Similar gene loss events are not apparent in the Angiosperm III gene lineage, and, instead, duplications are prominent (Figure 3). These have occurred in both asterid and rosid taxa (i.e., Arabidopsis, Helianthus annuus, Lactuca sativa, legumes, Manihot esculenta, Populus trichocarpa, and Solanaceae), as well as the monocot Zea mays, and several coincide with postulated WGD events (Table 1). As discussed above, one descendant lineage of the Group II “angiosperm” duplication has been almost completely lost but its sister lineage has diversified extensively in angiosperms. In this gene-rich lineage, 38 species encode at least 107 GSK3 genes with duplications coinciding with nine of the 15 postulated WGD events, including the core eudicot “hexaploidy” event [likely two closely placed WGD; 19, 21, 22] (Figure 4). The two subclades of Angiosperm I genes have had contrasting evolutionary histories (Figure 5). All major angiosperm lineages are represented in the Angiosperm I-1 lineage, but the I-2 lineage was apparently lost early in the evolution of the monocots. Only Acorus, the sister group of other monocots, is represented in this lineage. The precise timing of this gene loss remains to be determined, but absence from available sequenced monocot genomes (i.e., Brachypodium distachyon, Oryza sativa, Setaria italica, Sorghum bicolor, and Zea mays) indicates loss prior to the origin of the Poaceae. More globally, the Angiosperm I-1 lineage has experienced a dramatic expansion in gene copy number relative to Angiosperm I-2, and seven duplication events coincide with postulated WGD events during angiosperm diversification (Table 1). For example, the WGD responsible for the ancestral “hexaploidy” of core eudicots [23–25] is evident as duplicate clades including Vitis vinifera, Fabidae, Malvidae, Lamiideae, and Campanulidae. As no such duplications are evident in Angiosperm I-2, widespread loss of duplicates must have followed WGD in this gene lineage.
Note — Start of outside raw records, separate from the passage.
/-!
# Strictness of the door arrow, I: the separating family and its measure (O28)

DOOR-ARROW STRICTNESS on the chasm axis (`11333 ⟹ BoundedDoor ⟹ WidthDoor ⟹ VP ≠ VNP`): the
arrow `Depth4BoundedDoor.boundedDoor_of_depth4HomFour` converts a homogeneous-`ΣΠΣΠ` CIRCUIT
lower bound into the absence of `ΣΠ^{[c⌊√n⌋+c]}ΣΠ^{[⌊√n⌋]}` EXPRESSIONS; this file and
`Depth4DoorStrictnessCircuit` show the conversion is ONE-WAY by an explicit homogeneous
degree-`n` family `sepPoly K n = z^{n mod (2t+2)} · ∏_{j<B} ∑_{i<M} x_{j,i} y_{j,i}^{2t+1}`
(`t = ⌊√n⌋`, `B = ⌊n/(2t+2)⌋`, `M = 2^{t+⌊t/2⌋}`): a product-of-sparse-blocks VARIANT over
`N = 2·B·M+1 = 2^{Θ(√n)}` variables — NOT Kumar–Saraf's `P_{t,n}` / `Q_n` (`N = Θ(n²)`, fixed
exponent; cf. "The limits of depth reduction for arithmetic formulas", Thm. 2.3/2.4) and NOT a
p-family (FORCED: a p-family with the `BoundedDoor`-shape is outside VP, an explicit lower bound).
HERE (expression currency): the family, its derivative operators `ops` (one `x` per block) and
CAPPED shifts (all `y`-exponents `≤ 2t`), `∂_{ops m} sepPoly = ` one monomial, the dimension
sandwich `M^B·|capped| ≤ dim(shifted partials) ≤ s·#{A ⊆ [D], |A| ≤ B}·#{|β| ≤ ℓ+B(t-1)}`
(GKKS 2014 Cor. 10 by name) and the cap count; the witness `n = 4^(2c+7)` and the circuit side
are in `Depth4DoorStrictnessCircuit`.  DEGENERATE ENDS: `n = 0` gives `sepPoly = 1` (`B = 0`,
`M = 1`), `n = 1` gives `sepPoly = z` with `ops = []` (all statements true and harmless there);
no theorem here has an `∃ n` to witness.  HONEST LABELS: NOT a rung · 0 S-currency · closes no
item · NOT a p-family · VP ≠ VNP is NOT proved · for per both cells and the converse stay
UNDECIDED · KNOWN in spirit (Kumar–Saraf 2015; Gupta–Kamath–Kayal–Saptharishi 2014), kernel-new.
References: KumarSaraf2015, GuptaKamathKayalSaptharishi2014, Tavenas2015, KumarSaraf2017.
-/

set_option linter.dupNamespace false

namespace Summit.ValiantsHypothesis.ValiantsHypothesis.Theorems.Depth4DoorStrictness

open MvPolynomial Literature.Computability.AlgebraicComplexity
  Literature.Computability.AlgebraicComplexity.GKKS

/-- Number of blocks `B(n) = ⌊n / (2⌊√n⌋ + 2)⌋`. [cite: KumarSaraf2015, cf. Thm. 2.4] -/
def blocks (n : ℕ) : ℕ := n / (2 * Nat.sqrt n + 2)

/-- Block width `M(n) = 2^(⌊√n⌋ + ⌊√n⌋/2)`. [cite: KumarSaraf2015, cf. Thm. 2.4] -/
def width (n : ℕ) : ℕ := 2 ^ (Nat.sqrt n + Nat.sqrt n / 2)

/-- Variables of `sepPoly n`: `x_{j,i} = inl (inl (j,i))`, `y_{j,i} = inl (inr (j,i))`
(`j < B(n)`, `i < M(n)`) and the padding variable `z = inr ()`.
[cite: KumarSaraf2015, cf. Thm. 2.4] -/
abbrev Var (n : ℕ) : Type :=
  ((Fin (blocks n) × Fin (width n)) ⊕ (Fin (blocks n) × Fin (width n))) ⊕ Unit

/-- Exponent vectors of the family: `ev n b m = b·∑_j e_{x_{j,m_j}} + (2⌊√n⌋+1)·∑_j e_{y_{j,m_j}}
+ (n mod (2⌊√n⌋+2))·e_z` (`b = 1`: the monomials of `sepPoly`; `b = 0`: their `x`-free tails,
the values of the derivative operators). [cite: KumarSaraf2015, cf. Thm. 2.4] -/
noncomputable def ev (n b : ℕ) (m : Fin (blocks n) → Fin (width n)) : Var n →₀ ℕ :=
  Finsupp.equivFunOnFinite.symm
    (Sum.elim (Sum.elim (fun p => if m p.1 = p.2 then b else 0)
      (fun p => if m p.1 = p.2 then 2 * Nat.sqrt n + 1 else 0))
      (fun _ => n % (2 * Nat.sqrt n + 2)))

/-- **The separating family** `g_n = z^{n mod (2t+2)} · ∏_{j<B} ∑_{i<M} x_{j,i} y_{j,i}^{2t+1}`
(`t = ⌊√n⌋`), written as the sum of its `M^B` monomials: a product-of-sparse-blocks VARIANT over
`2·B·M+1 = 2^{Θ(√n)}` variables, NOT Kumar–Saraf's `P_{t,n}` / `Q_n` (`Θ(n²)` variables, fixed
exponent) and NOT a p-family. [cite: KumarSaraf2015, cf. Thm. 2.4] -/
noncomputable def sepPoly (K : Type*) [CommSemiring K] (n : ℕ) : MvPolynomial (Var n) K :=
  ∑ m : Fin (blocks n) → Fin (width n), monomial (ev n 1 m) 1

/-- The derivative operators `∂_{x_{0,m_0}} ⋯ ∂_{x_{B-1,m_{B-1}}}` (order `B`, one `x` per block).
[cite: GuptaKamathKayalSaptharishi2014, Def. 1] -/
def ops (n : ℕ) (m : Fin (blocks n) → Fin (width n)) : List (Var n) :=
  List.ofFn fun j => Sum.inl (Sum.inl (j, m j))

/-- The CAPPED shift set: exponent vectors of degree `≤ ℓ` whose `y`-exponents are all `≤ 2⌊√n⌋`
(strictly below the `y`-exponent `2⌊√n⌋+1` of the tails, so that a shifted tail determines the
tail). [cite: GuptaKamathKayalSaptharishi2014, Lemma 14] -/
noncomputable def capped (n ℓ : ℕ) : Finset (Var n →₀ ℕ) :=
  (degLE (Var n) ℓ).filter fun γ => ∀ p : Fin (blocks n) × Fin (width n),
    γ (Sum.inl (Sum.inr p)) ≤ 2 * Nat.sqrt n

/-- Coordinates of `ev`. [folklore] -/
private theorem ev_apply (n b : ℕ) (m : Fin (blocks n) → Fin (width n)) (w : Var n) :
    ev n b m w = Sum.elim (Sum.elim (fun p : Fin (blocks n) × Fin (width n) =>
      if m p.1 = p.2 then b else 0) (fun p => if m p.1 = p.2 then 2 * Nat.sqrt n + 1 else 0))
      (fun _ => n % (2 * Nat.sqrt n + 2)) w := by
  simp [ev]

/-- Coordinates of `∑_j (a·e_{x_{j,m_j}} + r·e_{y_{j,m_j}})`. [folklore] -/
private theorem sum_xy_apply {n : ℕ} (m : Fin (blocks n) → Fin (width n)) (a r : ℕ) (w : Var n) :
    (∑ j : Fin (blocks n), (Finsupp.single (Sum.inl (Sum.inl (j, m j)) : Var n) a +
        Finsupp.single (Sum.inl (Sum.inr (j, m j)) : Var n) r)) w =
      Sum.elim (Sum.elim (fun p : Fin (blocks n) × Fin (width n) => if m p.1 = p.2 then a else 0)
        (fun p => if m p.1 = p.2 then r else 0)) (fun _ => 0) w := by
  rw [Finsupp.finsetSum_apply]
  rcases w with ((⟨j₀, i₀⟩ | ⟨j₀, i₀⟩) | u)
  · rw [Finset.sum_eq_single j₀ (fun j _ hj => by simp [hj]) (by simp)]
    simp [Finsupp.single_apply]
  · rw [Finset.sum_eq_single j₀ (fun j _ hj => by simp [hj]) (by simp)]
    simp [Finsupp.single_apply]
  · simp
Evolution of GSK3 gene expression in seed plants
To assess the evolution of GSK3 gene expression and, by inference, function, we examined gene expression levels in a functionally diverse set of tissues, including roots, aerial vegetative shoots, and reproductive organs, in six seed plant species (Figure 6). Members of most GSK3 gene lineages are expressed in almost all tissues examined, supporting their involvement in a wide variety of biological processes. However, these expression data also reveal several instances of tissue preferential expression that suggest roles in specific developmental programs.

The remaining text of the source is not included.